White House backs $700 million plan to revive coal industry
The White House is steering nearly $700 million to coal just as the industry has spent decades shrinking, with new plants and export infrastructure in the mix.

The White House is using nearly $700 million in federal money to try to revive an industry that markets have been abandoning for years, betting that coal still belongs in America’s power system even as demand has moved elsewhere. The plan pairs Cold War-era Defense Production Act authorities with a new push for coal plants, export capacity and plant upgrades, turning a long-declining fuel into a test of federal industrial policy.
Under the plan, $425 million would go to upgrades at 13 existing coal plants. Another $185 million would be used to match corporate funds for coal facilities in Alaska, Maryland and West Virginia, and $75 million would support the long-planned West Gateway export terminal in Northern California. The White House’s April 20, 2026 determination said coal supply chains and baseload power generation capacity were essential to national defense.

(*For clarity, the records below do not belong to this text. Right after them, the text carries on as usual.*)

/-- [folklore] **THE MOVED-SLICE FADDEEV–POPOV 2-JET VANISHES UNDER SLICED INTERTWINING.**  Static slice rows `τ`, static generator `W₀` with
`det(τ·W₀) ≠ 0`; if the transport generator `X` intertwines the gauge modes AFTER SLICING — `τ·X·W₀ = τ·W₀·Z` and `τ·(X·X)·W₀ = τ·W₀·(Z·Z)` for some
`Z` on the parameters — then the Faddeev–Popov 2-jet of the slice moved by the inverse exponential jet `(τ, τ·(−X), τ·(X·X))` against `W₀` is zero:
`secondVar (τ·W₀) (τ·(−X)·W₀) (τ·(X·X)·W₀) = secondVar (τW₀) 0 0 + secondVar 1 (−Z) (Z·Z) = 0` (`secondVar_mul₂`). -/
theorem secondVar_movedSlice_expJet_eq_zero_of_sliced (τ : Matrix ρ ν ℝ) (W₀ : Matrix ν ρ ℝ) (X : Matrix ν ν ℝ) (Z : Matrix ρ ρ ℝ)
    (hτ : (τ * W₀).det ≠ 0) (h1 : τ * X * W₀ = τ * W₀ * Z) (h2 : τ * (X * X) * W₀ = τ * W₀ * (Z * Z)) :
    secondVar (τ * W₀) (τ * (-X) * W₀) (τ * (X * X) * W₀) = 0 := by
  have e1 : τ * (-X) * W₀ = τ * W₀ * (-Z) := by
    rw [Matrix.mul_neg, Matrix.neg_mul, h1, Matrix.mul_neg]
  have h := secondVar_mul₂ (τ * W₀) 0 0 (1 : Matrix ρ ρ ℝ) (-Z) (Z * Z) hτ det_expJet₀_ne_zero
  simp only [Matrix.zero_mul, zero_add, Matrix.mul_one, secondVar_zero_jets, secondVar_expJet_neg, add_zero] at h
  rw [e1, h2]
  exact h

/-- [folklore] **(T-β-4) ⟸ FIRST-ORDER INTERTWINING**: if the transport generator preserves the gauge-mode subspace, `X·W₀ = W₀·Z`, then for every
static slice `τ` with `det(τ·W₀) ≠ 0` the moved-slice Faddeev–Popov 2-jet vanishes: `secondVar (τ·W₀) (τ·(−X)·W₀) (τ·(X·X)·W₀) = 0` —
the clause «`Bₙ·W₀ = W₀·Cₙ` with `secondVar C-jets = 0`» of memo §23 (23b) with `C = (1, −Z, Z·Z)` AUTOMATICALLY unimodular. -/
theorem secondVar_movedSlice_expJet_eq_zero (τ : Matrix ρ ν ℝ) (W₀ : Matrix ν ρ ℝ) (X : Matrix ν ν ℝ) (Z : Matrix ρ ρ ℝ)
    (hτ : (τ * W₀).det ≠ 0) (hX : X * W₀ = W₀ * Z) :
    secondVar (τ * W₀) (τ * (-X) * W₀) (τ * (X * X) * W₀) = 0 := by
  have hXX : X * X * W₀ = W₀ * (Z * Z) := by
    rw [Matrix.mul_assoc, hX, ← Matrix.mul_assoc, hX, Matrix.mul_assoc]
  exact secondVar_movedSlice_expJet_eq_zero_of_sliced τ W₀ X Z hτ
    (by rw [Matrix.mul_assoc, hX, ← Matrix.mul_assoc]) (by rw [Matrix.mul_assoc, hXX, ← Matrix.mul_assoc])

That determination ties the money to grid resilience, defense installations, industrial expansion and the electricity needs of artificial intelligence data centers, reflecting the administration’s argument that coal remains useful in a more power-hungry economy. The move would also mark the first federal backing for new U.S. coal plants since 2013, with plans that include two new coal plants in Alaska and West Virginia and the restart of at least one previously shuttered plant in Maryland.
The feasibility of that expansion is the central question. West Virginia officials said the new plant would likely be in the Mount Storm area of Grant County, and the last coal-fired facility built in the state was the Longview Power Plant, which opened in December 2011. In a state where coal once defined the economy, the proposal is being framed as a comeback. Nationally, however, the industry has been shrinking for decades. A Congressional Research Service report says U.S. coal consumption peaked in 2007 and production in 2008, while coal employment has fallen 92% over a century.
Public reaction split sharply along the same fault lines. Chris Hamilton, president of the West Virginia Coal Association, called the announcement the most impactful for the state’s coal industry in nearly 50 years. Sen. Shelley Moore Capito welcomed it as a way to address power shortages and preserve affordable electricity. Sierra Club said the plan would prop up expensive coal plants, harm public health and raise electricity prices.
The result is a policy that looks like both industrial strategy and political symbolism. Federal dollars are now aimed at a fuel that once supplied more than half of U.S. electricity but has fallen below one-fifth in recent years, raising a larger question about whether Washington is rebuilding coal or only signaling loyalty to it.